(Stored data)
BEGIN

import Literature.Computability.Cryptography.LWERegevMachineSample
import HarnessLib

/-!
# The oracle machine of Regev's decision-to-search reduction, III: the query generator `Q`

Topic `Computability/Cryptography` (LWE), grouping namespace `LWE.RegevBricks`, continuing
`LWERegevMachineSample.lean`. The query generator of the specification `RegevMachine c c'`
(`LWERegevMachineSpec.lean`) is assembled from clocked folds (`Brick.foldLoop` with clipped pieces,
`FoldBricks.lean`, `SelectBricks.lean`):

* over the coordinates `i' < n` of a slot (context `v = ⟨w, 1^{idx}⟩`): the framed residues of the
  tested vector `a'` (`aframesOutV`, an `appF`-fold of `aFrameP`) and the inner product
  `⟨a', t⟩` as a natural (`ipSumV`, an `addFn`-fold of `ipP`); then `bin b''`,
  `b'' = b + [test] l k + ⟨a', t⟩ mod q` (`bOutV`), and the code of the transformed sample
  (`sampleOutV`, an `lweSampleCode` of `LWESampleCodes.lean`) — Regev's `f_t` of Lemma 4.1 composed with
  the coordinate test of Lemma 4.2;
* over the slots `idx < m` (context `w`): the block code (`qBlockW`, an `lweBlockCode`); finally
  **`queryQ c c'`** `= ⟨bin n, ⟨bin q, ⟨1ᵐ, block⟩⟩⟩` with `queryQ_mem_FP` and
  **`queryQ_wOf`**: on the root input of query `qi` it is `encodeLWESamples (queryBlock n S' r qi)`.

## References

* O. Regev, *On lattices, learning with errors, random linear codes, and cryptography*, J. ACM 56
  (2009), art. 34, §4, Lemmas 4.1–4.2 (held: arXiv:2401.03703, p. 23). [cite: RegevLWE2009, §4 Lemma 4.1–4.2]
* S. Arora, B. Barak, *Computational Complexity: A Modern Approach*, CUP 2009, §1.3. [cite: AroraBarak2009, §1.3]
-/

noncomputable section

namespace Literature.Computability.Cryptography

namespace LWE

namespace RegevBricks

open _root_.Computability Polynomial Literature.Computability.Complexity Brick Plumb HashBricks RegevReduction

set_option synthInstance.maxSize 512

/-! ### Definitions -/

section Defs

variable (c c' : ℕ)

/-- The loop record `⟨v, ⟨count, ⟨1⁰, ε⟩⟩⟩` with the count read off the root by `cnt`. [folklore] -/
def loopRec (cnt : List Bool → List Bool) : List Bool → List Bool :=
  fanoutFn (fun v => v) (fanoutFn cnt (fanoutFn (fun _ => []) (fun _ => [])))

/-- The one-item frame `boolPair (bin a'ᵢ') ε` (piece of the vector fold). [folklore] -/
def aFrameP : List Bool → List Bool := fanoutFn (aprimeU c c') (fun _ => [])

/-- The product `bin (a'ᵢ' · t_{j,i'})` (piece of the inner-product fold). [folklore] -/
def ipP : List Bool → List Bool := prodFn ∘ fanoutFn (aprimeU c c') (tvalU c c')

/-- **The framed residues of the tested vector `a'`**: an `appF`-fold over `i' < n`. [cite: RegevLWE2009, §4 (proof of Lemma 4.2)] -/
def aframesOutV : List Bool → List Bool :=
  sndPow 2 ∘ foldLoop appF (clipF 4 (aFrameP c c')) X ∘ loopRec (bnW ∘ rootV)

/-- **`⟨a', t⟩` as a natural** (before reduction): an `addFn`-fold over `i' < n`. [cite: RegevLWE2009, §4 (proof of Lemma 4.1: f_t)] -/
def ipSumV : List Bool → List Bool :=
  sndPow 2 ∘ foldLoop addFn (clipF 2 (ipP c c')) X ∘ loopRec (bnW ∘ rootV)

/-- **`bin b''`**, `b'' = (b + [test] l k + ⟨a', t⟩) mod q`. [cite: RegevLWE2009, §4 (proofs of Lemmas 4.1, 4.2)] -/
def bOutV : List Bool → List Bool :=
  remFn ∘ fanoutFn
    (addFn ∘ fanoutFn
      (addFn ∘ fanoutFn (bvalV c c')
        (iteFn (notFn (isGW c c' ∘ rootV)) (prodFn ∘ fanoutFn (lvalV c c') (bkW c c' ∘ rootV)) fun _ => []))
      (ipSumV c c'))
    (bqW ∘ rootV)

/-- The code `⟨⟨1ⁿ, frames of a'⟩, bin b''⟩` of the transformed sample of the slot. [cite: RegevLWE2009, §4 Lemma 4.1–4.2] -/
def sampleOutV : List Bool → List Bool :=
  fanoutFn (fanoutFn (onesNW ∘ rootV) (aframesOutV c c')) (bOutV c c')

/-- The one-item frame of the transformed sample (piece of the block fold). [folklore] -/
def sampleFrameP : List Bool → List Bool := fanoutFn (sampleOutV c c') (fun _ => [])

/-- **The framed block**: an `appF`-fold over the slots `idx < m`. [cite: RegevLWE2009, §4 Lemma 4.1–4.2] -/
def qBlockW : List Bool → List Bool :=
  sndPow 2 ∘ foldLoop appF (clipF 64 (sampleFrameP c c')) X ∘ loopRec (bmW c c')

/-- **The query generator**: `⟨bin n, ⟨bin q, ⟨1ᵐ, block⟩⟩⟩`, the code of the queried block.
[cite: RegevLWE2009, §4 Lemma 4.1–4.2] -/
def queryQ : List Bool → List Bool :=
  fanoutFn bnW (fanoutFn bqW (fanoutFn (onesMW c c') (qBlockW c c')))

end Defs

/-! ### Polynomial time -/

section FP

variable (c c' : ℕ)

/-- `loopRec cnt ∈ FP`. [folklore] -/
theorem loopRec_mem_FP {cnt : List Bool → List Bool} (h : cnt ∈ FP) : loopRec cnt ∈ FP :=
  fanoutFn_mem_FP OracleCompose.id_mem_FP (fanoutFn_mem_FP h (fanoutFn_mem_FP (const_mem_FP _) (const_mem_FP _)))
/-- `aFrameP ∈ FP`. [folklore] -/
theorem aFrameP_mem_FP : aFrameP c c' ∈ FP := fanoutFn_mem_FP (aprimeU_mem_FP c c') (const_mem_FP _)
/-- `ipP ∈ FP`. [folklore] -/
theorem ipP_mem_FP : ipP c c' ∈ FP := comp_mem_FP prodFn_mem_FP (fanoutFn_mem_FP (aprimeU_mem_FP c c') (tvalU_mem_FP c c'))
/-- `aframesOutV ∈ FP`. [folklore] -/
theorem aframesOutV_mem_FP : aframesOutV c c' ∈ FP :=
  comp_mem_FP (sndPow_mem_FP 2) (comp_mem_FP (foldLoop_clipF_mem_FP 4 appF_mem_FP length_appF_le (aFrameP_mem_FP c c') X)
    (loopRec_mem_FP (comp_mem_FP bnW_mem_FP rootV_mem_FP)))
/-- `ipSumV ∈ FP`. [folklore] -/
theorem ipSumV_mem_FP : ipSumV c c' ∈ FP :=
  comp_mem_FP (sndPow_mem_FP 2) (comp_mem_FP (foldLoop_clipF_mem_FP 2 addFn_mem_FP length_addFn_le (ipP_mem_FP c c') X)
    (loopRec_mem_FP (comp_mem_FP bnW_mem_FP rootV_mem_FP)))
/-- `bOutV ∈ FP`. [folklore] -/
theorem bOutV_mem_FP : bOutV c c' ∈ FP :=
  comp_mem_FP remFn_mem_FP (fanoutFn_mem_FP
    (comp_mem_FP addFn_mem_FP (fanoutFn_mem_FP
      (comp_mem_FP addFn_mem_FP (fanoutFn_mem_FP (bvalV_mem_FP c c')
        (iteFn_mem_FP (notFn_mem_FP (comp_mem_FP (isGW_mem_FP c c') rootV_mem_FP))
          (comp_mem_FP prodFn_mem_FP (fanoutFn_mem_FP (lvalV_mem_FP c c') (comp_mem_FP (bkW_mem_FP c c') rootV_mem_FP)))
          (const_mem_FP _))))
      (ipSumV_mem_FP c c')))
    (comp_mem_FP bqW_mem_FP rootV_mem_FP))
/-- `sampleOutV ∈ FP`. [folklore] -/
theorem sampleOutV_mem_FP : sampleOutV c c' ∈ FP :=
  fanoutFn_mem_FP (fanoutFn_mem_FP (comp_mem_FP onesNW_mem_FP rootV_mem_FP) (aframesOutV_mem_FP c c')) (bOutV_mem_FP c c')
/-- `sampleFrameP ∈ FP`. [folklore] -/
theorem sampleFrameP_mem_FP : sampleFrameP c c' ∈ FP := fanoutFn_mem_FP (sampleOutV_mem_FP c c') (const_mem_FP _)
/-- `qBlockW ∈ FP`. [folklore] -/
theorem qBlockW_mem_FP : qBlockW c c' ∈ FP :=
  comp_mem_FP (sndPow_mem_FP 2) (comp_mem_FP (foldLoop_clipF_mem_FP 64 appF_mem_FP length_appF_le (sampleFrameP_mem_FP c c') X)
    (loopRec_mem_FP (bmW_mem_FP c c')))
/-- **`queryQ ∈ FP`.** [cite: AroraBarak2009, §1.3] -/
theorem queryQ_mem_FP : queryQ c c' ∈ FP :=
  fanoutFn_mem_FP bnW_mem_FP (fanoutFn_mem_FP bqW_mem_FP (fanoutFn_mem_FP (onesMW_mem_FP c c') (qBlockW_mem_FP c c')))

end FP

/-! ### Values -/

section Values

variable {c c' : ℕ} {n q m : ℕ} [NeZero q]
  {S' : Fin (Tpar c c' n * (n * q + 1) * Npar c c' n q * m) → (Fin n → ZMod q) × ZMod q} {r : List Bool}
  {qi : QIdx n q (Npar c c' n q) (Tpar c c' n)} {idx : Fin m}

/-- A residue has a short numeral: `|bin v| ≤ q` for `v < q`. [folklore] -/
theorem length_encodeNat_le_of_lt {v q : ℕ} (h : v < q) : (encodeNat v).length ≤ q := by
  rw [TM2Pass.length_encodeNat_eq_size, Nat.size_le]
  exact h.trans Nat.lt_two_pow_self

/-- The contribution `[test] · l k` of the coordinate test to `b`. [cite: RegevLWE2009, §4 (proof of Lemma 4.2)] -/
def lkTerm (n : ℕ) (r : List Bool) (qi : QIdx n q (Npar c c' n q) (Tpar c c' n)) (idx : Fin m) : ZMod q :=
  match qi.2.1 with
  | none => 0
  | some ik => freshOf n r qi idx * ik.2

/-- **The second entry of the transformed sample**: `b'' = b + [test] l k + ⟨a', t⟩`. [cite: RegevLWE2009, §4 Lemma 4.1–4.2] -/
def bOut (n : ℕ) (S' : Fin (Tpar c c' n * (n * q + 1) * Npar c c' n q * m) → (Fin n → ZMod q) × ZMod q)
    (r : List Bool) (qi : QIdx n q (Npar c c' n q) (Tpar c c' n)) (idx : Fin m) : ZMod q :=
  (inputOf S' qi idx).2 + lkTerm n r qi idx + aVec n S' r qi idx ⬝ᵥ shiftOf n r qi.1

/-- **The queried block, samplewise**: `(a', b'')`. [cite: RegevLWE2009, §4 (proofs of Lemmas 4.1, 4.2)] -/
theorem queryBlock_eq (S' : Fin (Tpar c c' n * (n * q + 1) * Npar c c' n q * m) → (Fin n → ZMod q) × ZMod q)
    (r : List Bool) (qi : QIdx n q (Npar c c' n q) (Tpar c c' n)) (idx : Fin m) :
    queryBlock n S' r qi idx = (aVec n S' r qi idx, bOut n S' r qi idx) := by
  obtain ⟨j, e, rep⟩ := qi
  cases e with
  | none =>
    rw [queryBlock_none]
    simp [shiftSample, aVec, bOut, lkTerm, inputOf]
  | some ik =>
    obtain ⟨i, k⟩ := ik
    rw [queryBlock_some]
    simp [shiftSample, coordSample, aVec, bOut, lkTerm, inputOf]

variable (S' r qi idx)

/-- Value of `loopRec`. [folklore] -/
theorem loopRec_apply (cnt : List Bool → List Bool) (v : List Bool) :
    loopRec cnt v = boolPair v (boolPair (cnt v) (boolPair (ones 0) [])) := by
  simp [loopRec]

/-- `uOf` over `vOf`. [folklore] -/
theorem uOf_eq' (i' : Fin n) : uOf S' r qi idx i' = boolPair (vOf S' r qi idx) (ones i') := rfl

/-- Value of `aFrameP` (raw index). [folklore] -/
theorem aFrameP_apply (hn : 0 < n) (hm : 0 < m) {i : ℕ} (hi : i < n) :
    aFrameP c c' (boolPair (vOf S' r qi idx) (ones i)) = boolPair (encodeNat (aVec n S' r qi idx ⟨i, hi⟩).val) [] := by
  rw [aFrameP, fanoutFn_apply, ← uOf_eq' S' r qi idx ⟨i, hi⟩, aprimeU_apply hn hm]

/-- Value of `ipP` (raw index). [folklore] -/
theorem ipP_apply (hn : 0 < n) (hm : 0 < m) {i : ℕ} (hi : i < n) :
    ipP c c' (boolPair (vOf S' r qi idx) (ones i)) =
      encodeNat ((aVec n S' r qi idx ⟨i, hi⟩).val * ((shiftOf n r qi.1 : Fin n → ZMod q) ⟨i, hi⟩).val) := by
  rw [ipP, Function.comp_apply, fanoutFn_apply, ← uOf_eq' S' r qi idx ⟨i, hi⟩, aprimeU_apply hn hm, tvalU_apply hn hm,
    prodFn_boolPair, bitsToNat_encodeNat, bitsToNat_encodeNat]

omit [NeZero q] in
/-- The framed body of a `Fin`-indexed family as a concatenation of one-item frames. [folklore] -/
theorem frames_ofFn_eq_ccat' {k : ℕ} (g : Fin k → List Bool) :
    frames (List.ofFn g) = ccat (fun i => boolPair (if h : i < k then g ⟨i, h⟩ else []) []) k := by
  rw [← frames_ofFn_eq_ccat_boolPair]
  congr 1
  exact List.ofFn_inj.2 (funext fun i => by rw [dif_pos i.isLt])

/-- **Value of `aframesOutV`**: the framed residues of `a'`. [cite: RegevLWE2009, §4 (proof of Lemma 4.2)] -/
theorem aframesOutV_apply (hn : 0 < n) (hm : 0 < m) :
    aframesOutV c c' (vOf S' r qi idx) = frames (List.ofFn fun i' : Fin n => encodeNat (aVec n S' r qi idx i').val) := by
  obtain ⟨hnw, -, hqw, -⟩ := bounds_wOf S' r qi hn hm
  have hnv : n ≤ (X : Polynomial ℕ).eval (vOf S' r qi idx).length := by
    rw [eval_X, vOf_eq, length_boolPair]; omega
  rw [aframesOutV, Function.comp_apply, Function.comp_apply, loopRec_apply]
  simp only [Function.comp_apply, rootV, fstF_vOf, wOf_eq, bnW_apply]
  rw [foldLoop_apply _ _ hnv, sndPow_succ_boolPair, sndPow_succ_boolPair, sndPow_zero, sndF_boolPair, foldAcc_clipF,
    foldAcc_appF, List.nil_append, frames_ofFn_eq_ccat']
  · refine ccat_congr fun i hi => ?_
    rw [zero_add, aFrameP_apply S' r qi idx hn hm hi, dif_pos hi]
  · intro i _ hi
    rw [zero_add] at hi
    rw [aFrameP_apply S' r qi idx hn hm hi, length_boolPair, List.length_nil, vOf_eq, length_boolPair]
    have := length_encodeNat_le_of_lt (ZMod.val_lt (aVec n S' r qi idx ⟨i, hi⟩))
    omega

END

Work request:
Using the data above, print exactly the lines from the line that contains "rw [aFrameP, fanoutFn_apply, ←" through the line that contains "encodeNat ((aVec n", with both included.

Completed task:
  rw [aFrameP, fanoutFn_apply, ← uOf_eq' S' r qi idx ⟨i, hi⟩, aprimeU_apply hn hm]

/-- Value of `ipP` (raw index). [folklore] -/
theorem ipP_apply (hn : 0 < n) (hm : 0 < m) {i : ℕ} (hi : i < n) :
    ipP c c' (boolPair (vOf S' r qi idx) (ones i)) =
      encodeNat ((aVec n S' r qi idx ⟨i, hi⟩).val * ((shiftOf n r qi.1 : Fin n → ZMod q) ⟨i, hi⟩).val) := by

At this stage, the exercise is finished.